Which Extensible Authentication Protocol types are supported by the Cisco Unified Wireless Network?

A. EAP-TLS, PEAP-MSCHAPv2 and PEAP-GTC only
B. LEAP and EAP-FAST only
C. EAP-TLS, PEAP-MSCHAPv2, PEAP-GTC, LEAP, EAP-FAST only
D. Any EAP supported by the RADIUS authentication server

 

Answer: D

Question 6

The 4-way handshake is used to establish which key during the WPA authentication process?

A. Pairwise Master Key
B. Pairwise Multiple Key
C. Pairwise Session Key
D. Pairwise Transient Key
E. Pairwise Transverse Key

 

Answer: D

Explanation

After a successful EAP authentication the 4-way handshake begins

Objective: Generate PTK and confirm the procession and freshness of PTK.
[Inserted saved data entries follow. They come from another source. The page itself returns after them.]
import Mathlib
import Literature.Analysis.FluidPDE.WholeSpaceIBP

set_option linter.dupNamespace false

/-!
# The Landau flux identity (stub `landauTail_flux_identity`, crux stmt-NavierStokesRegularity-1944)

Support theorem for the line `registered` of the crux `LandauTail.LandauTailBlowup`: a steady
Navier–Stokes flow `(U, P)` on `ℝ³ ∖ {0}`, smooth off the origin with `U (c x) = c⁻¹ U x`, carries a
point momentum flux: for every smooth compactly supported solenoidal `φ`,
`∫ ⟪U, (U·∇)φ⟫ + ⟪U, Δφ⟫ = -⟪φ 0, B⟫`, `B = ∫ ⟪U, ∇Ψ₁⟫ U + P ∇Ψ₁ + (ΔΨ₁) U`, `Ψ₁(y) =
smoothTransition (‖y‖² - 1)` (Landau 1944; Batchelor §4.6; Šverák, arXiv:math/0604550 §2 (2.3);
Lemarié-Rieusset 2016 (10.48)). Proof: test against `Ψ₁ • φ(δ ·)` (whole-space integration by
parts after smoothing `(U, P)` in the unit ball), rescale `x = δ z` on the left, let `δ → 0⁺`.
-/

namespace Summit.NavierStokesRegularity.NavierStokesRegularity.Theorems

open MeasureTheory Metric Set Filter Topology InnerProductSpace Literature.Analysis.FluidPDE
open scoped RealInnerProductSpace Laplacian

/-- Local notation for physical space `ℝ³`. -/
local notation "E3" => EuclideanSpace ℝ (Fin 3)

/-- **Leibniz rule for the Laplacian of a scalar multiple** of a field:
`Δ(θ w) = (Δθ) w + 2 Dw(∇θ) + θ Δw` for `C²` data. [folklore] -/
theorem landauTail_laplacian_smul {θ : E3 → ℝ} {w : E3 → E3} (hθ : ContDiff ℝ 2 θ)
    (hw : ContDiff ℝ 2 w) (x : E3) :
    (Δ fun y => θ y • w y) x =
      (Δ θ) x • w x + (2 : ℝ) • fderiv ℝ w x (gradient θ x) + θ x • (Δ w) x := by
  set b := stdOrthonormalBasis ℝ E3
  have hθ1 : Differentiable ℝ θ := hθ.differentiable two_ne_zero
  have hw1 : Differentiable ℝ w := hw.differentiable two_ne_zero
  have hdθ : ∀ i, Differentiable ℝ fun y => fderiv ℝ θ y (b i) := fun i =>
    ((hθ.fderiv_right (m := 1) le_rfl).clm_apply contDiff_const).differentiable one_ne_zero
  have hdw : ∀ i, Differentiable ℝ fun y => fderiv ℝ w y (b i) := fun i =>
    ((hw.fderiv_right (m := 1) le_rfl).clm_apply contDiff_const).differentiable one_ne_zero
  have h1 : ∀ i y, fderiv ℝ (fun y => θ y • w y) y (b i) =
      θ y • fderiv ℝ w y (b i) + fderiv ℝ θ y (b i) • w y := fun i y => by
    rw [fderiv_fun_smul (hθ1 y) (hw1 y)]; rfl
  have h2 : ∀ i, fderiv ℝ (fun y => θ y • fderiv ℝ w y (b i) + fderiv ℝ θ y (b i) • w y) x (b i) =
      θ x • fderiv ℝ (fun y => fderiv ℝ w y (b i)) x (b i)
        + (2 : ℝ) • (fderiv ℝ θ x (b i) • fderiv ℝ w x (b i))
        + fderiv ℝ (fun y => fderiv ℝ θ y (b i)) x (b i) • w x := fun i => by
    rw [fderiv_fun_add ((hθ1 x).fun_smul (hdw i x)) ((hdθ i x).fun_smul (hw1 x)),
      fderiv_fun_smul (hθ1 x) (hdw i x), fderiv_fun_smul (hdθ i x) (hw1 x)]
    simp only [_root_.add_apply, _root_.FunLike.coe_smul, Pi.smul_apply,
      ContinuousLinearMap.smulRight_apply, two_smul]
    abel
  have h3 : ∑ i, fderiv ℝ θ x (b i) • fderiv ℝ w x (b i) = fderiv ℝ w x (gradient θ x) := by
    have : ∀ i, fderiv ℝ θ x (b i) = ⟪b i, gradient θ x⟫ := fun i => by
      rw [real_inner_comm, gradient, InnerProductSpace.toDual_symm_apply]
    simp_rw [this, ← map_smul, ← map_sum, b.sum_repr']
  rw [laplacian_eq_sum_fderiv_fderiv b (hθ.fun_smul hw), laplacian_eq_sum_fderiv_fderiv b hθ,
    laplacian_eq_sum_fderiv_fderiv b hw]
  simp_rw [h1, h2, Finset.sum_add_distrib, ← Finset.smul_sum, ← Finset.sum_smul, h3]
  abel

/-- **Scaling of the Laplacian**: `Δ(φ(c ·))(z) = c² (Δφ)(c z)` for a `C²` field. [folklore] -/
theorem landauTail_laplacian_comp_smul {φ : E3 → E3} (hφ : ContDiff ℝ 2 φ) (c : ℝ) (z : E3) :
    (Δ fun y => φ (c • y)) z = c ^ 2 • (Δ φ) (c • z) := by
  set L : E3 →L[ℝ] E3 := c • ContinuousLinearMap.id ℝ E3 with hL
  have h := L.iteratedFDeriv_comp_right hφ z (i := 2) le_rfl
  have hc : (fun y => φ (c • y)) = φ ∘ ⇑L := rfl
  rw [congrFun (laplacian_eq_iteratedFDeriv_stdOrthonormalBasis _) z,
    congrFun (laplacian_eq_iteratedFDeriv_stdOrthonormalBasis _) (c • z)]
  simp only [Finset.smul_sum]
  refine Finset.sum_congr rfl fun i _ => ?_
  rw [hc, h, ContinuousMultilinearMap.compContinuousLinearMap_apply]
  have e : (fun j : Fin 2 => L (![stdOrthonormalBasis ℝ E3 i, stdOrthonormalBasis ℝ E3 i] j)) =
      fun j => c • ![stdOrthonormalBasis ℝ E3 i, stdOrthonormalBasis ℝ E3 i] j := rfl
  rw [e, ContinuousMultilinearMap.map_smul_univ, Fin.prod_const, hL]
  rfl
Assumption: PMK only known to Supplicant and Authenticator, never transmitted over network.

4-way_handshake_WPA.jpg

PTK: Pairwise Transient Key
PMK: Pairwise Master Key
ANonce: nonce generated by authenticator
SNonce: nonce generated by supplicant

Initial stage: The Supplicant generates a random number called SNonce and the Authenticator generates a random number called ANonce.

1) The AP first sends ANonce to the client, including its MAC address. The client then uses a common passphrase along with this random number to derive Pairwise Transient Key (PTK) that is used to encrypt data to the AP.

Note: The PTK is generated by the ANonce, authenticator MAC address as well as the SNonce and MAC address of the Supplicant.

2) The Supplicant then sends its own random number to the AP (called SNonce), along with a Message Integrity Code (MIC) and Security parameters (RSN), which are used to ensure that the data is not tampered with.

3) The AP generates GTK key used to encrypt unicast traffic to the client. To validate, the AP sends the random number again, encrypted using the derived PTK.

4) A final message is sent, indicating that the PTK is in place on both sides.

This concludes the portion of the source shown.